一般社団法人 日本生活習慣病予防協会 JPALD
生活習慣病
おいしく食べる 楽しくはかる 生活習慣病講座

45.がんの健康情報

 「がんに効く」「がんが治る」などといって出回る健康情報。「がん」の最終回は、これらの情報を果たしてどこまで信じてよいのか、東北大学医学部の坪野吉孝助教授に聞きました。
がんのどんな情報に注意したらよいのですか
 「がんの標準的な治療法には、外科手術、抗がん剤を使った化学療法、放射線療法などがあります。こうした通常野の治療以外の健康食品や民間療法を“代替療法”と呼びますが、がん患者さんの多くが関心をもち、実際に利用している人もいます。けれども、これらのほとんどがきちんとした科学的根拠に基づいていないのも事実。特に『極端なエネルギー制限をする』『1つの食品や成分を大量にとる』『通常の治療をやめて特定の代替療法だけを行う』などは、かえって病状を悪化させたり、健康を害する危険があるので勧められません」
ほかにもありますか
 「サプリメントのとり方に注意が必要です。まずビタミンA、Cなどの抗酸化物質ですが、放射線治療や化学療法の一部は、活性酸素を発生させてがん細胞を攻撃し、治療効果を発揮します。ところが、抗酸化物質をサプリメントとして大量にとると、かえって活性酸素の作用を弱めてしまうので、特に気をつける必要がありますね」
乳がんとの関係が注目されている大豆サプリメントはどうですか
 「大豆製品に含まれる植物性エストロゲンが、女性ホルモンのエストロゲンの働きを抑えて、乳がん予防につながるという報告があります。ところがその一方で、女性ホルモンのエストロゲンと化学構造が似ているので、エストロゲンの過剰摂取は、乳がんのリスクを高めるという考え方もあり、まだはっきりと結論が出ていません。

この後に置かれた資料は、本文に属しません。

/-!
# Hodge classes on abelian varieties with slots over `A × C`, `A` with real `𝔰𝔩₂`-block data and `C` of CM type: the invariance theorem — the coefficient tensor is killed by `⊕_τ 𝔰𝔩(V_τ)` at the `A`-places (Lombardo 2016 Lemma 3.4 / Moonen–Zarhin 1999 (3.1), Lie step; Hazama 1983 §3)

Family `hodge`, layer `Literature/AlgebraicGeometry/HodgeTheory`. Research context: cell `pub-hodge-ring2`
(HONEST FRAMING: research route conditional on HC_CM; not a corollary; Q11.4-sentence-2 already refuted in
dim ≥ 3), Literature lane, programme R4 («RM × CM»). UNCONDITIONAL (`hHD`, `hI` are the tree theorems
`exists_isReal_hodgeModel_holds`, `hodgePQ_independent_of_hodgeModel_holds`, kept as arguments as in the whole
Betti universe); theorems only, no named fact; no step towards a summit statement.

PRINTED RESULT. Lombardo 2016, Lemma 3.4 (p. 1229): «Suppose `B` is of CM type and `A_K̄` has no simple
factor of type IV. Then `H(A × B) ≅ H(A) × H(B)`»; with Moonen–Zarhin 1999 §3 (3.1) the Hodge ring of every
`A^m × B^n` is then generated by the classes coming from the factors. This file is the LIE STEP of that
statement on tensors, for `A` a carrier of real `𝔰𝔩₂`-block data (Hazama 1983 §3: `H¹(A, ℂ) = ⊕ V_i`,
`𝔥 = 𝔰𝔩₂ × ⋯ × 𝔰𝔩₂`; e.g. `End⁰(A)` a totally real field of degree `dim A`, Ribet 1983) and `C` of CM type
(`Milne1999.IsOfCMType`), in the tree's word model and with the abstract Lie step
`HodgeStructure.wordDerAt_assemble_eq_zero_of_semisimple_times_abelian` (`Motives/HodgeThetaAnnihilatorSemisimpleTimesAbelian`).

MAIN RESULT `AVSlots.exists_coeff_killed_at_real_places_of_prod_cmType`. Let `X` carry a slot structure `g`
over `A × C` (e.g. `X = (A × C)^{N+1}`, `AVSlots.powSucc`). The LETTERS of `X` are `g_j^* pr_A^* b_τ^r`
(`b_τ` Hodge-adapted bases of the real blocks `V_τ` of `H¹(A) ⊗ ℂ`, places `τ ∈ T`) and `g_j^* pr_C^* c_i^r`
(`(c_i^0, c_i^1)_i` a basis of `H¹(C) ⊗ ℂ` with `c_i^0 ∈ H^{1,0}`, `c_i^1 ∈ H^{0,1}`, places `i ∈ Fin h`).
Then every rational `(p,p)`-class on `X` (`p ≥ 1`) is `∑_w a(w) · (letters)_w` for a coefficient function
`a` on words in the letters `((j, t), r)`, `t ∈ T ⊕ Fin h`, such that for every slot-and-place word `U`, every
`A`-place `τ` and every trace-free `N ∈ M₂(ℂ)`, the operator `N` placed at the positions of place `inl τ`
kills the slice `a(U, −)` — the `C`-places carry NO condition («`H(B)` is a torus»).

PROOF = the tree's `AVSlots.exists_invariant_coeff_of_real_characters` (Ribet/Hazama, file
`RealCharactersSlotsHodgeClasses`) with `A` replaced by `A × C` and THEOREM L replaced by the product Lie
step: §1 a basis of `H¹(A × C) ⊗ ℂ` from the presentation `pr_A^* ⊕ pr_C^*` (Künneth in degree one,
`HOneOfProductEndomorphismBlocks`) and block matrices read in it (`toMatrix_eq_blockLift_of_apply_basis`);
§2 a Hodge-adapted PAIR basis of `H¹(C) ⊗ ℂ = H^{1,0} ⊕ H^{0,1}` (`h^{1,0} = h^{0,1}`); §3 the theorem: kind-
balanced antisymmetric coefficients, base change to rational letters, `Θ ∈ 𝔞_ℂ`, the abstract Lie step fed
with Riemann (`unop_bettiRep_mem_endAlg`) and the CM commutant (`IsOfCMType.exists_commutant_comm`:
`End_S(H¹(C)) = S` is commutative), transport back to the adapted letters.

## References

* [Lombardo2016] D. Lombardo, Ann. Inst. Fourier 66 (2016), Lemma 3.4 (p. 1229). [cite: Lombardo2016, Lemma 3.4 (p. 1229)]
* [MoonenZarhin1999LowDim] B. Moonen, Yu. Zarhin, Math. Ann. 315 (1999), §3 (3.1)–(3.2).
  [cite: MoonenZarhin1999LowDim, §3 (3.1)]
* [Hazama1983] F. Hazama, Tôhoku Math. J. 35 (1983), Thm. (1.1), §3 pp. 305–306. [cite: Hazama1983, §3 (pp. 305–306)]
* [Ribet1983] K. A. Ribet, Amer. J. Math. 105 (1983), Thm. 0–1. [cite: Ribet1983, Thm. 0–1]
* [Deligne1982HodgeCycles] P. Deligne, LNM 900 (1982), I §3 Prop. 3.4, §4 p. 30. [cite: Deligne1982HodgeCycles, I §3 Prop. 3.4]
* [VoisinHodgeI2002] C. Voisin, *Hodge Theory I*, §7.1.1, §7.3.2, §11.3.3 Thm. 11.38. [cite: VoisinHodgeI2002, §7.3.2]
* [GoodmanWallachGTM255] R. Goodman, N. R. Wallach, GTM 255, §4.1.1. [cite: GoodmanWallachGTM255, §4.1.1]
-/

noncomputable section

open scoped TensorProduct
open CategoryTheory Module

namespace Literature.AlgebraicGeometry.HodgeTheory

open Literature.AlgebraicTopology.SingularHomology
open Literature.AlgebraicGeometry.Motives (IsSmoothProjective AbelianVariety bettiCohomology
  ofRatClassBaseChange ofRatClassBaseChange_tmul HodgeTensorFacts hodgeTensorFacts_holds)
open Literature.Barriers.HodgeConjecture
open Literature.AlgebraicGeometry.Motives.HodgeStructure
open Literature.AlgebraicGeometry.ComplexMultiplication
open Literature.RepresentationTheory.GeneralLinear
open Literature.NumberTheory.DiophantineGeometry

/-! ### §1 Linear algebra of a presentation `U = ι₁V₁ ⊕ ι₂V₂`: bases and block matrices -/

section Presentation

/-- **A basis of `U` from bases of the factors of a presentation `U = ι₁V₁ ⊕ ι₂V₂`** (`π₁ι₁ = 1`,
`π₂ι₂ = 1`, `π₁ι₂ = 0`, `π₂ι₁ = 0`, `ι₁π₁ + ι₂π₂ = 1`): the vectors `ι₁ β₁(i)`, `ι₂ β₂(j)` (Künneth in degree
one: `H¹(A × C) = pr_A^* H¹(A) ⊕ pr_C^* H¹(C)`). [cite: VoisinHodgeI2002, §11.3.3 Thm. 11.38] -/
theorem exists_basis_of_presentation {K U V₁ V₂ : Type*} [Field K] [AddCommGroup U] [Module K U]
    [AddCommGroup V₁] [Module K V₁] [AddCommGroup V₂] [Module K V₂]
    {ι₁ : V₁ →ₗ[K] U} {π₁ : U →ₗ[K] V₁} {ι₂ : V₂ →ₗ[K] U} {π₂ : U →ₗ[K] V₂}
    (h11 : π₁ ∘ₗ ι₁ = LinearMap.id) (h22 : π₂ ∘ₗ ι₂ = LinearMap.id) (h12 : π₁ ∘ₗ ι₂ = 0)
    (h21 : π₂ ∘ₗ ι₁ = 0) (hsum : ι₁ ∘ₗ π₁ + ι₂ ∘ₗ π₂ = LinearMap.id)
    {I₁ I₂ : Type*} (β₁ : Module.Basis I₁ K V₁) (β₂ : Module.Basis I₂ K V₂) :
    ∃ e : Module.Basis (I₁ ⊕ I₂) K U, (∀ i, e (Sum.inl i) = ι₁ (β₁ i)) ∧ (∀ j, e (Sum.inr j) = ι₂ (β₂ j)) := by
  have e11 : ∀ v, π₁ (ι₁ v) = v := fun v => by
    rw [← LinearMap.comp_apply (f := π₁), h11, LinearMap.id_apply]
  have e22 : ∀ w, π₂ (ι₂ w) = w := fun w => by
    rw [← LinearMap.comp_apply (f := π₂), h22, LinearMap.id_apply]
  have e12 : ∀ w, π₁ (ι₂ w) = 0 := fun w => by
    rw [← LinearMap.comp_apply (f := π₁), h12, LinearMap.zero_apply]
  have e21 : ∀ v, π₂ (ι₁ v) = 0 := fun v => by
    rw [← LinearMap.comp_apply (f := π₂), h21, LinearMap.zero_apply]
  let Φ : (V₁ × V₂) ≃ₗ[K] U := LinearEquiv.ofLinear (ι₁.coprod ι₂) (π₁.prod π₂)
    (by rw [LinearMap.coprod_comp_prod, hsum])
    (by
      apply LinearMap.ext
      rintro ⟨v, w⟩
      simp only [LinearMap.comp_apply, LinearMap.coprod_apply, LinearMap.id_apply, map_add]
      change (π₁ (ι₁ v), π₂ (ι₁ v)) + (π₁ (ι₂ w), π₂ (ι₂ w)) = (v, w)
      rw [e11, e12, e21, e22, Prod.mk_add_mk, add_zero, zero_add])
  refine ⟨(β₁.prod β₂).map Φ, fun i => ?_, fun j => ?_⟩
  · rw [Module.Basis.map_apply, Module.Basis.prod_apply]
    simp [Φ]
  · rw [Module.Basis.map_apply, Module.Basis.prod_apply]
    simp [Φ]

/-- **The matrix of an operator acting blockwise on a basis grouped in pairs is `blockLift`**: if
`Y (v_{t,c}) = ∑_a (Nf t)_{a c} v_{t,a}` for a basis `v` indexed (through `φ`) by (place, kind), then the matrix
of `Y` is `blockLift φ Nf` (generalises the tree's `toMatrix_assemble_eq_blockLift`). [cite: Hazama1983, §3 (p. 306)] -/
theorem toMatrix_eq_blockLift_of_apply_basis {K W T : Type*} [Field K] [AddCommGroup W] [Module K W]
    [Fintype T] [DecidableEq T] {M : ℕ} (φ : Fin M ≃ T × Fin 2) (cbσ : Module.Basis (Fin M) K W)
    (Nf : T → Matrix (Fin 2) (Fin 2) K) (Y : Module.End K W)
    (hY : ∀ m, Y (cbσ m) = ∑ a, Nf (φ m).1 a (φ m).2 • cbσ (φ.symm ((φ m).1, a))) :
    LinearMap.toMatrix cbσ cbσ Y = blockLift φ Nf := by
  ext i m
  rw [LinearMap.toMatrix_apply, hY m, map_sum, Finsupp.coe_finsetSum, Finset.sum_apply, blockLift_apply]
  simp only [map_smul, Module.Basis.repr_self, Finsupp.smul_apply, Finsupp.single_apply, smul_eq_mul,
    mul_ite, mul_one, mul_zero]
  by_cases h : (φ i).1 = (φ m).1
  · rw [if_pos h, Finset.sum_eq_single (φ i).2]
    · rw [if_pos]; rw [← h, Prod.mk.eta, Equiv.symm_apply_apply]
    · intro a _ ha
      rw [if_neg]
      intro hia
      apply ha
      have := congrArg φ hia
      rw [Equiv.apply_symm_apply] at this
      simpa [eq_comm] using congrArg Prod.snd this
    · intro hh; exact absurd (Finset.mem_univ _) hh
  · rw [if_neg h]
    refine Finset.sum_eq_zero fun a _ => ?_
    rw [if_neg]
    intro hia
    apply h
    have := congrArg φ hia
    rw [Equiv.apply_symm_apply] at this
    simpa [eq_comm] using congrArg Prod.fst this

end Presentation

/-! ### §2 A Hodge-adapted pair basis of an effective weight-one Hodge structure -/

section PairBasis

universe u

variable {V : Type u} [AddCommGroup V] [Module ℚ V] [Module.Finite ℚ V]

/-- **`V_ℂ = V^{1,0} ⊕ V^{0,1}` with `h^{1,0} = h^{0,1}` gives a basis in PAIRS `(c_i^0, c_i^1)`,
`c_i^0 ∈ V^{1,0}`, `c_i^1 ∈ V^{0,1}`** for an effective weight-one `ℚ`-Hodge structure (Hodge symmetry
`hodgeNumber_symm_holds`, the decomposition `isCompl_piece_one_zero_piece_zero_one`; for `H¹(C)` of an
abelian variety `C`: `h = dim C`). [cite: VoisinHodgeI2002, §7.1.1] -/
theorem exists_hodgeAdapted_pairBasis {n : ℤ} (H : Motives.HodgeStructure V n) (hn : n = 1) (heff : H.IsEffective) :
    ∃ (h : ℕ) (e : Module.Basis (Fin h × Fin 2) ℂ (ℂ ⊗[ℚ] V)),
      (∀ i, e (i, 0) ∈ H.piece 1 (n - 1)) ∧ (∀ i, e (i, 1) ∈ H.piece 0 (n - 0)) := by
  subst hn
  set P := H.piece 1 0 with hP
  set Q := H.piece 0 1 with hQ
  have hPQ : IsCompl P Q := isCompl_piece_one_zero_piece_zero_one H heff
  have hfin : Module.finrank ℂ P = Module.finrank ℂ Q := hodgeNumber_symm_holds H 1 0
  set β₁ := Module.finBasis ℂ P with hβ₁
  set β₂ : Module.Basis (Fin (Module.finrank ℂ P)) ℂ Q := Module.finBasisOfFinrankEq ℂ Q hfin.symm with hβ₂
  set e' : Module.Basis (Fin (Module.finrank ℂ P) ⊕ Fin (Module.finrank ℂ P)) ℂ (ℂ ⊗[ℚ] V) :=
    (β₁.prod β₂).map (Submodule.prodEquivOfIsCompl P Q hPQ) with he'
  have he'l : ∀ i, e' (Sum.inl i) = (β₁ i : ℂ ⊗[ℚ] V) := fun i => by
    rw [he', Module.Basis.map_apply, Module.Basis.prod_apply]
    simp
  have he'r : ∀ i, e' (Sum.inr i) = (β₂ i : ℂ ⊗[ℚ] V) := fun i => by
    rw [he', Module.Basis.map_apply, Module.Basis.prod_apply]
    simp
  -- reindex pairs
  let θ : Fin (Module.finrank ℂ P) ⊕ Fin (Module.finrank ℂ P) ≃ Fin (Module.finrank ℂ P) × Fin 2 :=
    { toFun := Sum.elim (fun i => (i, 0)) (fun i => (i, 1))
      invFun := fun ir => if ir.2 = 0 then Sum.inl ir.1 else Sum.inr ir.1
      left_inv := fun s => by rcases s with i | i <;> simp
      right_inv := fun ir => by
        obtain ⟨i, r⟩ := ir
        rcases (show r = 0 ∨ r = 1 by fin_cases r <;> simp) with h0 | h1
        · subst h0; simp
        · subst h1; simp }
  refine ⟨Module.finrank ℂ P, e'.reindex θ, fun i => ?_, fun i => ?_⟩
  · have h1 : (e'.reindex θ) (i, 0) = e' (Sum.inl i) := by
      rw [Module.Basis.reindex_apply]; rfl
    rw [show (1 : ℤ) - 1 = 0 by norm_num, h1, he'l]
    exact (β₁ i).2
  · have h1 : (e'.reindex θ) (i, 1) = e' (Sum.inr i) := by
      rw [Module.Basis.reindex_apply]; rfl
    rw [show (1 : ℤ) - 0 = 1 by norm_num, h1, he'r]
    exact (β₂ i).2

end PairBasis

今の段階では、サプリメントで大量にとるのは、やめておいたほうがよいでしょう」
最後にがん予防のまとめをお願いします
 「予防の基本は生活習慣です。エネルギーのとり過ぎに気をつけ、肥満を避けてください。さまざまな果物と野菜を食べることが大切ですが、サプリメントに頼らずに食品からとりましょう。また、牛、豚肉に偏らないこと。塩分を控えること。さらに、たばことアルコールをやめ、適度な運動が必要です。そして、氾濫している不確かな健康情報に惑わされないように、気をつけてください」

2004年02月 公開

※記事内容、肩書、所属等は公開当時のものです。ご留意ください。